# PROBLEM DESCRIPTION
Lines to return, exactly: from the line with "θ₂ := by simp [hc]" to the line with "exact this.trans (by" in the entries below, both included.

##### PROVIDED ENTRIES #####

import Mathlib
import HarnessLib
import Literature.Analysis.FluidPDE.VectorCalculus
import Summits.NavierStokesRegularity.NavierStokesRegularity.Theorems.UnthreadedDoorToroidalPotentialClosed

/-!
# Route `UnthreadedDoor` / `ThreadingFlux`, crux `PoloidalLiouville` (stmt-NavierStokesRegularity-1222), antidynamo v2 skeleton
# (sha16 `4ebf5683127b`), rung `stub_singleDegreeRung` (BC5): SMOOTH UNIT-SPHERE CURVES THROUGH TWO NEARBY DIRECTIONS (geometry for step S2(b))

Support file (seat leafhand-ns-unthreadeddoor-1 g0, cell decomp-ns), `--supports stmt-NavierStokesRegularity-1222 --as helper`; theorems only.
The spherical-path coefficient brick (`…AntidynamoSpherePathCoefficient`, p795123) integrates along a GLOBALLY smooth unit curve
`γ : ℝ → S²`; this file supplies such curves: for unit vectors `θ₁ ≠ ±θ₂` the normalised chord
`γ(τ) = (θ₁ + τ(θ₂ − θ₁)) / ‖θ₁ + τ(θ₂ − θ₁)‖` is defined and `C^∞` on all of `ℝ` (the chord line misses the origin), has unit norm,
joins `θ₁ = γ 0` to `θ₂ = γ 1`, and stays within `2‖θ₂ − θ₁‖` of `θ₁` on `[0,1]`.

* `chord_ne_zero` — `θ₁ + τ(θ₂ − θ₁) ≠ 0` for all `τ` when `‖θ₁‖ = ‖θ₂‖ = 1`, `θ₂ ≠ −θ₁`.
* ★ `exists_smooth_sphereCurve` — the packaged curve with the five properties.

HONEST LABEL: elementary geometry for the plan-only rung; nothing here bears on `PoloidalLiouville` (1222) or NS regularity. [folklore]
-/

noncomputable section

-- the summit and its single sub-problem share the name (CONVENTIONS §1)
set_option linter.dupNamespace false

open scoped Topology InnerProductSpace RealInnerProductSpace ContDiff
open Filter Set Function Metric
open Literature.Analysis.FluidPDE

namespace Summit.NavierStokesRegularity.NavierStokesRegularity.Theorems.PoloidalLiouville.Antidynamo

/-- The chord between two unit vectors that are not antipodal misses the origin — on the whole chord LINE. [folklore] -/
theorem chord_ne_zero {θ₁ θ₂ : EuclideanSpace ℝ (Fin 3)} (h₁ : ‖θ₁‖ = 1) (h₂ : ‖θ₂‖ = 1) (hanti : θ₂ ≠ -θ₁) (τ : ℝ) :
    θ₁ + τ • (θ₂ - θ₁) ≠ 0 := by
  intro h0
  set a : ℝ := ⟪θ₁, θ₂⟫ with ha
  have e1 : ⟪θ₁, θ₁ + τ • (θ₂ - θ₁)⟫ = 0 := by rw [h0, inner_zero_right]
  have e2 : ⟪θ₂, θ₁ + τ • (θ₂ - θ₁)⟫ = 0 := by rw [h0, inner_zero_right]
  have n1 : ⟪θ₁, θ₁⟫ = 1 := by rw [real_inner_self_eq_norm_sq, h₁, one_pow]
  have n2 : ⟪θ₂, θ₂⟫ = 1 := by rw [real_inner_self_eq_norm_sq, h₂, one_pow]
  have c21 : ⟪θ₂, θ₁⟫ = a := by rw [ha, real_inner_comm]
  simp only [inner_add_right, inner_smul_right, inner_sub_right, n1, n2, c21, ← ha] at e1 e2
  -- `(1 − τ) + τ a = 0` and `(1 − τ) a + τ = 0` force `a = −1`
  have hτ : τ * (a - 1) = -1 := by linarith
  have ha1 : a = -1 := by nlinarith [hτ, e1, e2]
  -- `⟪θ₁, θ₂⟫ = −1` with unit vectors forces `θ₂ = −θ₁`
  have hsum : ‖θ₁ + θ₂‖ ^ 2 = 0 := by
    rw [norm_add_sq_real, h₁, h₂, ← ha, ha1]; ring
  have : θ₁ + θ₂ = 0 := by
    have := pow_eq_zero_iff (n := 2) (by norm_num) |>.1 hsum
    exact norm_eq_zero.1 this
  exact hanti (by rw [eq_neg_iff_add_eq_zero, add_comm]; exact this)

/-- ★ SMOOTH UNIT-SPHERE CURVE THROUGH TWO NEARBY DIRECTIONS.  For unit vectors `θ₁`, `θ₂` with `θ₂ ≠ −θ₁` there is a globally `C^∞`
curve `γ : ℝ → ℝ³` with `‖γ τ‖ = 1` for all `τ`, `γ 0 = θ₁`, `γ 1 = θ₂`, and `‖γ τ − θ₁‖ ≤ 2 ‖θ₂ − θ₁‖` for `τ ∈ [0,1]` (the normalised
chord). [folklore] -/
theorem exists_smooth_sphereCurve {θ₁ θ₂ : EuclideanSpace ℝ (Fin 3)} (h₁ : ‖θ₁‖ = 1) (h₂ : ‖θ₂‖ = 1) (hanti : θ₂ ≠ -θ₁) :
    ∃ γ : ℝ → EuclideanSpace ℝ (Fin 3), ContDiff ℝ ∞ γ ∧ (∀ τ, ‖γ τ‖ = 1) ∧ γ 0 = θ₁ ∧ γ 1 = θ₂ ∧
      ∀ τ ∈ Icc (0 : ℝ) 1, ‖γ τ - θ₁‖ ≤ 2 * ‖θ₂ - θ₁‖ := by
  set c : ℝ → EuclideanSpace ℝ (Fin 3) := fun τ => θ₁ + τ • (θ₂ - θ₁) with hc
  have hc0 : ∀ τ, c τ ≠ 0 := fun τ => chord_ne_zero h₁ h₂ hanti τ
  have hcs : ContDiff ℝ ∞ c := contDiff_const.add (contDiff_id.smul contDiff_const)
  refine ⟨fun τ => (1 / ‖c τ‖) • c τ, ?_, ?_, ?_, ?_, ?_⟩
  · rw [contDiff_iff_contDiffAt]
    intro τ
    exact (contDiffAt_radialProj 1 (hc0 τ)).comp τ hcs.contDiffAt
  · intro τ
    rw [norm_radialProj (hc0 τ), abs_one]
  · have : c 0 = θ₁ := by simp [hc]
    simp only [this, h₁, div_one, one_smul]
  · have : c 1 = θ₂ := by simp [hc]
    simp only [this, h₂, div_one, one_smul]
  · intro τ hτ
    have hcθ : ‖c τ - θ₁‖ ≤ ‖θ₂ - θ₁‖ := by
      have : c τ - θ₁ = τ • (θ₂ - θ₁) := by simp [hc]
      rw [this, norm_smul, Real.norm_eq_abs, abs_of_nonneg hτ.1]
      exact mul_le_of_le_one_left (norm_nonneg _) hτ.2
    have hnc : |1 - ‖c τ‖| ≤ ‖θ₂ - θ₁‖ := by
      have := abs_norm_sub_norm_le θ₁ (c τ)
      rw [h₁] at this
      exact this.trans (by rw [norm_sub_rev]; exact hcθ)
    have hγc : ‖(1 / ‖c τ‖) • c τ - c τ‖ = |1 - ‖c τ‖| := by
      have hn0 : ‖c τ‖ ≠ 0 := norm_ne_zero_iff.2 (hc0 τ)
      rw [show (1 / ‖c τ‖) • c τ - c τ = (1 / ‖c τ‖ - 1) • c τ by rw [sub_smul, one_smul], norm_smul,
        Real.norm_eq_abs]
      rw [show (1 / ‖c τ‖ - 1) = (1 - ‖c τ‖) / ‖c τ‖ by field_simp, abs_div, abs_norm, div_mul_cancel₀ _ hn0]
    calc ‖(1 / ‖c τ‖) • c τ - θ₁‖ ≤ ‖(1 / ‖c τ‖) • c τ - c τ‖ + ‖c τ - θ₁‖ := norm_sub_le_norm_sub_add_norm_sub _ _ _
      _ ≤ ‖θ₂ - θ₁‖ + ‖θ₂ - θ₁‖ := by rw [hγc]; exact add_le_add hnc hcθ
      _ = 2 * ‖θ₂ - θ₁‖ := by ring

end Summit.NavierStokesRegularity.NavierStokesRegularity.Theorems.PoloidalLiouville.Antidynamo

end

#####
##### PROVIDED ENTRIES #####

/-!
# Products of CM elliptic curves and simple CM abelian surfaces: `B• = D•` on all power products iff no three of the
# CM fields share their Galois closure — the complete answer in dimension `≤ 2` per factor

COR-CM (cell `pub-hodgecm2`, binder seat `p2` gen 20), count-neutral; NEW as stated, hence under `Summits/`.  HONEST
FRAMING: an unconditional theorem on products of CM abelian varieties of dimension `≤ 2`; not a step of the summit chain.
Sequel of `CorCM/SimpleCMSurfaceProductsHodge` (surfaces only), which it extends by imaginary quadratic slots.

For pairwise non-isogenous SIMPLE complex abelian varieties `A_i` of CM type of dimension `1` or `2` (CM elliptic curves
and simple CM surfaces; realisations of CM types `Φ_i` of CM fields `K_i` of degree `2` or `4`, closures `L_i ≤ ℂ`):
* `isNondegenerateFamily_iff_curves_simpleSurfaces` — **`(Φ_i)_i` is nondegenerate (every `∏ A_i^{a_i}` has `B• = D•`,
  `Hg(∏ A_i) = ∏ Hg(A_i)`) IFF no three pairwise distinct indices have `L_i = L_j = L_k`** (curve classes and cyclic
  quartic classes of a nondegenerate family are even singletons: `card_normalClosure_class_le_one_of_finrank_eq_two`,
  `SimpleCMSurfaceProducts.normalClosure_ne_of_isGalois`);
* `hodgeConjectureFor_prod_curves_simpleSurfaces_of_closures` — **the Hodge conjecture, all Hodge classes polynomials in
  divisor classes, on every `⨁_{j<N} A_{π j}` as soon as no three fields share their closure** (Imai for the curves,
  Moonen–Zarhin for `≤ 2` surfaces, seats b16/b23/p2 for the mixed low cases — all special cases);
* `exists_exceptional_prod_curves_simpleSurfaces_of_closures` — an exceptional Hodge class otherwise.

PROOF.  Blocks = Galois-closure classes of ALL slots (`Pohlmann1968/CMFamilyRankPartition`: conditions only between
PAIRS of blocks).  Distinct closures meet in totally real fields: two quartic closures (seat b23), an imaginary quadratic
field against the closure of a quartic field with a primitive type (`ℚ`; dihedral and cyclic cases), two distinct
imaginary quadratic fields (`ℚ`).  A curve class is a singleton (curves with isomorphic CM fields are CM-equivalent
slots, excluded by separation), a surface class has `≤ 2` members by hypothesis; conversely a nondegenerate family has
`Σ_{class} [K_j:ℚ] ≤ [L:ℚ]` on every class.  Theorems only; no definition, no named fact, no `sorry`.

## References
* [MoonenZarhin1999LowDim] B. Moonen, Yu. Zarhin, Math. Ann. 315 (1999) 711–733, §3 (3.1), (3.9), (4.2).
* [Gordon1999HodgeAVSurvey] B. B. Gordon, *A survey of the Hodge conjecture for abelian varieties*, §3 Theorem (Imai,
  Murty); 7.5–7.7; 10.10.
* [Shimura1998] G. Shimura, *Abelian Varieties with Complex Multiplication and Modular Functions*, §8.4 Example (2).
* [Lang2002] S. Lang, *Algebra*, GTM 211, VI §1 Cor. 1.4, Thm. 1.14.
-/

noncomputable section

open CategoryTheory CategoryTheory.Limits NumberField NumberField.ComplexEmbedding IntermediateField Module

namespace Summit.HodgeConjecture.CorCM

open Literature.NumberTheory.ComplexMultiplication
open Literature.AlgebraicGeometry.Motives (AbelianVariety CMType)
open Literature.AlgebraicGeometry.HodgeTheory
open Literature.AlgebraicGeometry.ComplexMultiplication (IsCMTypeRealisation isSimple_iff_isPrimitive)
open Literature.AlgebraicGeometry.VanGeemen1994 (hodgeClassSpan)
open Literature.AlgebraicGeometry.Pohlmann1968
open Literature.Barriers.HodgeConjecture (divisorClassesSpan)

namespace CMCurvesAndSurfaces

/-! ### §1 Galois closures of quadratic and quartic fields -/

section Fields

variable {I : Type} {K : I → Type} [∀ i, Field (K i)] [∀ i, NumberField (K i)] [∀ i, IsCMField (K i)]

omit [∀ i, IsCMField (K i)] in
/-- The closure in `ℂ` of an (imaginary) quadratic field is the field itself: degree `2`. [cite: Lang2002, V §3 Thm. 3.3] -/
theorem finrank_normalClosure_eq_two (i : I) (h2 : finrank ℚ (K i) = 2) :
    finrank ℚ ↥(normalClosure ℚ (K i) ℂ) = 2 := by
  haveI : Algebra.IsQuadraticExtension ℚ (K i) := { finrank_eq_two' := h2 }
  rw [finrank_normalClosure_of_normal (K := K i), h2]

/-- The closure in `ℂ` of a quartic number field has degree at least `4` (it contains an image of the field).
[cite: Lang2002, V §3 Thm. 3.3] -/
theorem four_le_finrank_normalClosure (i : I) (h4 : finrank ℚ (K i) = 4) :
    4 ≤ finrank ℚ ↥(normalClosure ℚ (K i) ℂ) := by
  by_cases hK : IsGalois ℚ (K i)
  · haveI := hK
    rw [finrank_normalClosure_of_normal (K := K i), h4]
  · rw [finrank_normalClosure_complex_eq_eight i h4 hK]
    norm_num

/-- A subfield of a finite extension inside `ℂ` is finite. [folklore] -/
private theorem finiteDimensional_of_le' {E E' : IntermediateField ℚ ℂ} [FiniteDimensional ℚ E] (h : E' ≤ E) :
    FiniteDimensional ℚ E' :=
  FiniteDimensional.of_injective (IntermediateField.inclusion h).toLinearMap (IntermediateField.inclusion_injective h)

#####

# EXERCISE RESPONSE
  · have : c 1 = θ₂ := by simp [hc]
    simp only [this, h₂, div_one, one_smul]
  · intro τ hτ
    have hcθ : ‖c τ - θ₁‖ ≤ ‖θ₂ - θ₁‖ := by
      have : c τ - θ₁ = τ • (θ₂ - θ₁) := by simp [hc]
      rw [this, norm_smul, Real.norm_eq_abs, abs_of_nonneg hτ.1]
      exact mul_le_of_le_one_left (norm_nonneg _) hτ.2
    have hnc : |1 - ‖c τ‖| ≤ ‖θ₂ - θ₁‖ := by
      have := abs_norm_sub_norm_le θ₁ (c τ)
      rw [h₁] at this
      exact this.trans (by rw [norm_sub_rev]; exact hcθ)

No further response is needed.